Work to be completed —
Write out each line of the entries exactly, starting at the first and finishing with the line that contains "and Lemma 11.1".

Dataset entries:
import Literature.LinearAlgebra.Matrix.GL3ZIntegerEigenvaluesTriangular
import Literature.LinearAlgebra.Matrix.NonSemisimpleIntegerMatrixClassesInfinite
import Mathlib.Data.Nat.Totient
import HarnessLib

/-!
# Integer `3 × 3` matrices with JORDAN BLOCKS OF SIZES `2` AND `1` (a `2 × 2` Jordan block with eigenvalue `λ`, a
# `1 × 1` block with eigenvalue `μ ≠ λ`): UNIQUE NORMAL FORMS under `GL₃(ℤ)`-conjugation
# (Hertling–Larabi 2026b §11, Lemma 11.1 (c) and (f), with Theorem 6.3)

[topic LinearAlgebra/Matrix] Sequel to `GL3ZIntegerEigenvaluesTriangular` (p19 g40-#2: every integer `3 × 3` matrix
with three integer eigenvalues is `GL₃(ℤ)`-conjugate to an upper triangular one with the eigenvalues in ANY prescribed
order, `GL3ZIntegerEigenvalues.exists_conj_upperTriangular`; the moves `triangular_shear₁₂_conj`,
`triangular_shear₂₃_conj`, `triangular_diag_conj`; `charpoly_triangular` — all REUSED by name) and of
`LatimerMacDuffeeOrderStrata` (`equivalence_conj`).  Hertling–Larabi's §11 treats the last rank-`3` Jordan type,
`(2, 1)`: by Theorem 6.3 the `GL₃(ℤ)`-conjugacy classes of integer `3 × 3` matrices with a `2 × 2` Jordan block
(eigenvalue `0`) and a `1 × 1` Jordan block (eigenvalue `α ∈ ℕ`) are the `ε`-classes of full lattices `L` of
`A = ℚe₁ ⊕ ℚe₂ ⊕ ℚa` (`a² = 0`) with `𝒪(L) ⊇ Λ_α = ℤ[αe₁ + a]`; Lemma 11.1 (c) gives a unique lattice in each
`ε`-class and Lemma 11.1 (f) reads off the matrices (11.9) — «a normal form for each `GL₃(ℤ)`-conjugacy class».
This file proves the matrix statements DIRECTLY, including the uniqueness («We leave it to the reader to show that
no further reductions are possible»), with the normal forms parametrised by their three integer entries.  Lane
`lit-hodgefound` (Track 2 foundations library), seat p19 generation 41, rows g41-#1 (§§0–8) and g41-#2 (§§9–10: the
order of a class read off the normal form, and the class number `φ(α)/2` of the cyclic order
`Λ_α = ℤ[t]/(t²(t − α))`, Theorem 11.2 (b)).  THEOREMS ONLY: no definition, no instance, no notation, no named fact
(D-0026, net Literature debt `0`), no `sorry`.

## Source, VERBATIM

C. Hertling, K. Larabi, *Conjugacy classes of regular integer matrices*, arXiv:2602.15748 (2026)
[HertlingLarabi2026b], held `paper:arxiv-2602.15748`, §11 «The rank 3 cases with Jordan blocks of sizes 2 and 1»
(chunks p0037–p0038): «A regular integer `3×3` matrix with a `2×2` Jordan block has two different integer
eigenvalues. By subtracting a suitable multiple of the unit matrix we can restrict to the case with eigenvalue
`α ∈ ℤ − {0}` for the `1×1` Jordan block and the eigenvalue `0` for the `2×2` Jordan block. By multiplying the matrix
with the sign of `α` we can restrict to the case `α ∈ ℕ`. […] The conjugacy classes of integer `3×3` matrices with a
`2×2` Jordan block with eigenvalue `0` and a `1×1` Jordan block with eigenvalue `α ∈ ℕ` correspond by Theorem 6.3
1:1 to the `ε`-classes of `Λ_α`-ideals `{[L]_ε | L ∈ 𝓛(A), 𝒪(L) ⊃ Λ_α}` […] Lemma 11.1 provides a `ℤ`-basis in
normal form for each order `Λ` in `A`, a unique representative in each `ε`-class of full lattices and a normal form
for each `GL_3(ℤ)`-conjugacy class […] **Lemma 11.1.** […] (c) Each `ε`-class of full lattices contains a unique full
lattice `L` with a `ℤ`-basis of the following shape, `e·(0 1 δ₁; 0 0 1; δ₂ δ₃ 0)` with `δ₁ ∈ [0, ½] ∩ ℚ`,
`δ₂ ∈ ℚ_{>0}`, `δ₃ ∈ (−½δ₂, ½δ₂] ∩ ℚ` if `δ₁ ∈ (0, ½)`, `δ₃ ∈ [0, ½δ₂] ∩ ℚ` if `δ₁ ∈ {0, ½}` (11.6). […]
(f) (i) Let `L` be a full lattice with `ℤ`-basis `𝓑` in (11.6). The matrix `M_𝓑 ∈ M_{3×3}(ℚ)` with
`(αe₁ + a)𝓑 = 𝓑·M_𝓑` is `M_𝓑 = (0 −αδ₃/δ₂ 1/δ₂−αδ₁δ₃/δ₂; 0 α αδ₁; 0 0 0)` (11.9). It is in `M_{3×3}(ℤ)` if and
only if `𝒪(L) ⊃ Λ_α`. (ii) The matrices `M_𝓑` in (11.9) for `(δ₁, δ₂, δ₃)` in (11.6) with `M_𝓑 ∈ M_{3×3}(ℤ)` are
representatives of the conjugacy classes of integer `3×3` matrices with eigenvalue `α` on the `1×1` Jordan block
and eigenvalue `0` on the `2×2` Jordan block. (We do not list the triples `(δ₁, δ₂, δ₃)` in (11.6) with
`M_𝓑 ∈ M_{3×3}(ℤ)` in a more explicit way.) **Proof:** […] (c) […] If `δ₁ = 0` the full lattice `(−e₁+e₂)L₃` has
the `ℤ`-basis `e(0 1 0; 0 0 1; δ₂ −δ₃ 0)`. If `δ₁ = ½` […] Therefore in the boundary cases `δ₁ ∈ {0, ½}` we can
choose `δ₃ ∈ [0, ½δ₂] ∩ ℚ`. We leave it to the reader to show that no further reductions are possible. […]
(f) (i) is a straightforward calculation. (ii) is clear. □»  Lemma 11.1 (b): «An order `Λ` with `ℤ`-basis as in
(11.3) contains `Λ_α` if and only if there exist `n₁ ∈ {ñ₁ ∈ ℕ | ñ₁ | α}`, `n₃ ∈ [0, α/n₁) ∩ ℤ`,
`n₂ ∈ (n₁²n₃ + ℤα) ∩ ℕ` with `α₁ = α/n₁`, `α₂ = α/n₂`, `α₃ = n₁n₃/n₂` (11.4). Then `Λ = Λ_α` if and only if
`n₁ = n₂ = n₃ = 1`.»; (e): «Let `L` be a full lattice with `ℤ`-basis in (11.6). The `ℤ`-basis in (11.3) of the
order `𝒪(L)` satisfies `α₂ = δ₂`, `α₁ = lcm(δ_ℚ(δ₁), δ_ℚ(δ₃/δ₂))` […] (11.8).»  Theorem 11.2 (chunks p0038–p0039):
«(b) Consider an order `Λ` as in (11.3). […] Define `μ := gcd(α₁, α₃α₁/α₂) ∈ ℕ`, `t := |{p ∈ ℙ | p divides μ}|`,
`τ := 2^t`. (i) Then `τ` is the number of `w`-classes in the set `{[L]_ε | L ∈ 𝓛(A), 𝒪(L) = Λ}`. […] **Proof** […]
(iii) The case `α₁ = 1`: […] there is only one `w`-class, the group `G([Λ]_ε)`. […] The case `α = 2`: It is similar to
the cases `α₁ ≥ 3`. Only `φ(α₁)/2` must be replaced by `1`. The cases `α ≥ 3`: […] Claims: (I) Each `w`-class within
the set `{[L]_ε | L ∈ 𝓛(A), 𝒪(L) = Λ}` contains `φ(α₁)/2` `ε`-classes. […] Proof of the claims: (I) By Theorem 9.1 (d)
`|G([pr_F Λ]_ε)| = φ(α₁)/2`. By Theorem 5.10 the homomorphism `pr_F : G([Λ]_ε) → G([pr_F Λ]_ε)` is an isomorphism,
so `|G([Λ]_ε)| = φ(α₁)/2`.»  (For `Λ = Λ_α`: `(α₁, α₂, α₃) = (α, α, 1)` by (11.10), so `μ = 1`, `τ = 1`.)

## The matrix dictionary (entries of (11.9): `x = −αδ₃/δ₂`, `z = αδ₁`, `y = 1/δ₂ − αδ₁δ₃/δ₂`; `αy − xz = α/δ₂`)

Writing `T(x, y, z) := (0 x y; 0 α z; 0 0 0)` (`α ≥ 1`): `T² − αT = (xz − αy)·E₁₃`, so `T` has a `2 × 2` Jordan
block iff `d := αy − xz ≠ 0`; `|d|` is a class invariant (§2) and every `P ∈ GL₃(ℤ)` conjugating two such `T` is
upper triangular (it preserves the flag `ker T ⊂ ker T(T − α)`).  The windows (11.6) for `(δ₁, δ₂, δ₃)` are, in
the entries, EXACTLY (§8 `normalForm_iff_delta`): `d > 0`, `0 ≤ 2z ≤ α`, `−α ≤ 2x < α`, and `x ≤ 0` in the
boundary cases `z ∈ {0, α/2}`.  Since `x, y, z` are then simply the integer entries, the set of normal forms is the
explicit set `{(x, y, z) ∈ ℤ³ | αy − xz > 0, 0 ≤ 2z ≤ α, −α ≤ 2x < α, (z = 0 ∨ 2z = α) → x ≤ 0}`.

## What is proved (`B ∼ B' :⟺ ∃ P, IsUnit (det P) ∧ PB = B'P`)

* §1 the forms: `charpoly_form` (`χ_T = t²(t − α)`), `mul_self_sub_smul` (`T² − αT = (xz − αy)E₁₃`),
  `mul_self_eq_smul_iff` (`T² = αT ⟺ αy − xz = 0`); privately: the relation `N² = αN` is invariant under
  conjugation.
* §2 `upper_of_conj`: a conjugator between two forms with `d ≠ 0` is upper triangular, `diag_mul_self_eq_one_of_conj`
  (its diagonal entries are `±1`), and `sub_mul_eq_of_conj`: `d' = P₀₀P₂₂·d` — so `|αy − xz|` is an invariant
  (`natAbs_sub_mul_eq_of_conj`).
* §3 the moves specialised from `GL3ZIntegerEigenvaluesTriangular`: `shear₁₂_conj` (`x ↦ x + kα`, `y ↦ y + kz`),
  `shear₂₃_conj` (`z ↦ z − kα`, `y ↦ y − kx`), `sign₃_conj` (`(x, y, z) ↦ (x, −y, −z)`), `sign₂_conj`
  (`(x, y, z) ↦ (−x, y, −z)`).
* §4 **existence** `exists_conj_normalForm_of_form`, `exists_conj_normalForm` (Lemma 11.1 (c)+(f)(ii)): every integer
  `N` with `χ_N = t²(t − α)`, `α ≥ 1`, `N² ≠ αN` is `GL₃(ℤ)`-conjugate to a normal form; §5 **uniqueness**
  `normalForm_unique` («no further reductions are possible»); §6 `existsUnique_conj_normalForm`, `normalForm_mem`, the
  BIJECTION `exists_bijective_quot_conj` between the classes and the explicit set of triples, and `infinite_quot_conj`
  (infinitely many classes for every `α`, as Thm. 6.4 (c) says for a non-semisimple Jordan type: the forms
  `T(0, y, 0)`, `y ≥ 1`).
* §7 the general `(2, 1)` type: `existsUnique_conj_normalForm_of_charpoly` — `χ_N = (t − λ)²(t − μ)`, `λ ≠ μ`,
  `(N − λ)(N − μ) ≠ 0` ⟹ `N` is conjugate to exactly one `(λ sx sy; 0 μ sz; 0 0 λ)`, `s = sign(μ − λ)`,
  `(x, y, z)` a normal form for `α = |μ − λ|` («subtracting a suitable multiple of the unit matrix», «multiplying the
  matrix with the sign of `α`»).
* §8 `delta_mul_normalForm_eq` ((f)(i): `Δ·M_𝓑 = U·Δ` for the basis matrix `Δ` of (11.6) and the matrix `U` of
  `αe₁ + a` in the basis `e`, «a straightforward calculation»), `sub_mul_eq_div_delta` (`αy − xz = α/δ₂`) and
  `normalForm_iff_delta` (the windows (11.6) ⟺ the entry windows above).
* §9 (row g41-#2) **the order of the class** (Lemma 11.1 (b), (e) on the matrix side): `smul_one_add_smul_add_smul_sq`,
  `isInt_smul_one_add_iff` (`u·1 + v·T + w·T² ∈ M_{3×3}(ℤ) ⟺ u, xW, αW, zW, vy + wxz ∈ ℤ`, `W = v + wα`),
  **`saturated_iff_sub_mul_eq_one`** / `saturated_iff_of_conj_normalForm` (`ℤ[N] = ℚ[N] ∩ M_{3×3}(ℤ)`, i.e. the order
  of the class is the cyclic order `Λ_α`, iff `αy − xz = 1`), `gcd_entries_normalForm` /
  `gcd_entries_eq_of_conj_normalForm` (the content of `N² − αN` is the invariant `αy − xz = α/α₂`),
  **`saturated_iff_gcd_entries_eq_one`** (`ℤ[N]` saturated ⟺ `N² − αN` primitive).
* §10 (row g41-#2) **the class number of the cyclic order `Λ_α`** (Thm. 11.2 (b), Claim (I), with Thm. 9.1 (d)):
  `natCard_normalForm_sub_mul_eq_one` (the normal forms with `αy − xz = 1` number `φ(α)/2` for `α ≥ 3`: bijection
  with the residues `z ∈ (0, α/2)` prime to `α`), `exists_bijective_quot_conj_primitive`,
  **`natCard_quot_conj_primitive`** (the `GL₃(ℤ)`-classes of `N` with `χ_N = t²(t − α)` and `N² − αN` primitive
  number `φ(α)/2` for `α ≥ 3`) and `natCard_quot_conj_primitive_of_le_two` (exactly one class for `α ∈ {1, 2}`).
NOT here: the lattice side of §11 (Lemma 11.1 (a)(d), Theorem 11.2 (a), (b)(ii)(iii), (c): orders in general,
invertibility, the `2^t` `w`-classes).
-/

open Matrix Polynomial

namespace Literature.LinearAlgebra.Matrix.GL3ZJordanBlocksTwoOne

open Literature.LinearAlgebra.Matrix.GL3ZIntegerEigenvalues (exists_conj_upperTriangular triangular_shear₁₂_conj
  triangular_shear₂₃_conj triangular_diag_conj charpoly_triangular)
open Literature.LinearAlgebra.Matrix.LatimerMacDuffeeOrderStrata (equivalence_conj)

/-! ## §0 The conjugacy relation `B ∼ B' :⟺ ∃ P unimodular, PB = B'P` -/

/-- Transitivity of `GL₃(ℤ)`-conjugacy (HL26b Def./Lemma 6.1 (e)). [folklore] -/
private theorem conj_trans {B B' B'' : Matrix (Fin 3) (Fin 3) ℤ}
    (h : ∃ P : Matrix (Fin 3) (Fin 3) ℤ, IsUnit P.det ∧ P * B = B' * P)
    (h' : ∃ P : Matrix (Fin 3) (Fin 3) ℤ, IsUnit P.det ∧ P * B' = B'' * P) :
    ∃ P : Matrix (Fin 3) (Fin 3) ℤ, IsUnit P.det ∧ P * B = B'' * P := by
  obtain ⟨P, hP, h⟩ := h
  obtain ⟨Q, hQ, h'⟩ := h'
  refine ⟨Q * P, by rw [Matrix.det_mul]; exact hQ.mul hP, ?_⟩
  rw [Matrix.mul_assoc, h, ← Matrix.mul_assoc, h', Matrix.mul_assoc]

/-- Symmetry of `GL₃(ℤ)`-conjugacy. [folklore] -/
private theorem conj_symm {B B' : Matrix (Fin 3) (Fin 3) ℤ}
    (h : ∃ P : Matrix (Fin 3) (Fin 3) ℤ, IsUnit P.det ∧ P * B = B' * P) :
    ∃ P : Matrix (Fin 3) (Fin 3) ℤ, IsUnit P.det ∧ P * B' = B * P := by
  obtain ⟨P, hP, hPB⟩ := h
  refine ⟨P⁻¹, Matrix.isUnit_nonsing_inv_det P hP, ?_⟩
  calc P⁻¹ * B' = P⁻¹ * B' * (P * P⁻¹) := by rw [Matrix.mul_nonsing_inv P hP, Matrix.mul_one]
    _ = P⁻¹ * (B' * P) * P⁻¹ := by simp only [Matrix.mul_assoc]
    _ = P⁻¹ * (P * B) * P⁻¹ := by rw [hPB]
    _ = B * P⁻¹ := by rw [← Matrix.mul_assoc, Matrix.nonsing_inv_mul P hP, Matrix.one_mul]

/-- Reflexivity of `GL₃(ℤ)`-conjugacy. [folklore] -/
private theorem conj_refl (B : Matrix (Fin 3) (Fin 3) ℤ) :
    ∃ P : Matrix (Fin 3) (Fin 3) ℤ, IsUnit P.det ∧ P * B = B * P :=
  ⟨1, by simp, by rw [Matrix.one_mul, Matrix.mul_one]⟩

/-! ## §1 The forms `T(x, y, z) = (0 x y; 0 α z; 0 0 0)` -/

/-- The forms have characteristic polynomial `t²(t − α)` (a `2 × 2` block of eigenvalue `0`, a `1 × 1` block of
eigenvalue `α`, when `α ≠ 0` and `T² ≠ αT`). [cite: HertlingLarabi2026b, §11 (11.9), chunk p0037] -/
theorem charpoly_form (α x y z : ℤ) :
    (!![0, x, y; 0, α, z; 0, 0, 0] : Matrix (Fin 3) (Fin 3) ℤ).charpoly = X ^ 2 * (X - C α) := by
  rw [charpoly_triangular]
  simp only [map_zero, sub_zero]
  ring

Response —
import Literature.LinearAlgebra.Matrix.GL3ZIntegerEigenvaluesTriangular
import Literature.LinearAlgebra.Matrix.NonSemisimpleIntegerMatrixClassesInfinite
import Mathlib.Data.Nat.Totient
import HarnessLib

/-!
# Integer `3 × 3` matrices with JORDAN BLOCKS OF SIZES `2` AND `1` (a `2 × 2` Jordan block with eigenvalue `λ`, a
# `1 × 1` block with eigenvalue `μ ≠ λ`): UNIQUE NORMAL FORMS under `GL₃(ℤ)`-conjugation
# (Hertling–Larabi 2026b §11, Lemma 11.1 (c) and (f), with Theorem 6.3)

[topic LinearAlgebra/Matrix] Sequel to `GL3ZIntegerEigenvaluesTriangular` (p19 g40-#2: every integer `3 × 3` matrix
with three integer eigenvalues is `GL₃(ℤ)`-conjugate to an upper triangular one with the eigenvalues in ANY prescribed
order, `GL3ZIntegerEigenvalues.exists_conj_upperTriangular`; the moves `triangular_shear₁₂_conj`,
`triangular_shear₂₃_conj`, `triangular_diag_conj`; `charpoly_triangular` — all REUSED by name) and of
`LatimerMacDuffeeOrderStrata` (`equivalence_conj`).  Hertling–Larabi's §11 treats the last rank-`3` Jordan type,
`(2, 1)`: by Theorem 6.3 the `GL₃(ℤ)`-conjugacy classes of integer `3 × 3` matrices with a `2 × 2` Jordan block
(eigenvalue `0`) and a `1 × 1` Jordan block (eigenvalue `α ∈ ℕ`) are the `ε`-classes of full lattices `L` of
`A = ℚe₁ ⊕ ℚe₂ ⊕ ℚa` (`a² = 0`) with `𝒪(L) ⊇ Λ_α = ℤ[αe₁ + a]`; Lemma 11.1 (c) gives a unique lattice in each
`ε`-class and Lemma 11.1 (f) reads off the matrices (11.9) — «a normal form for each `GL₃(ℤ)`-conjugacy class».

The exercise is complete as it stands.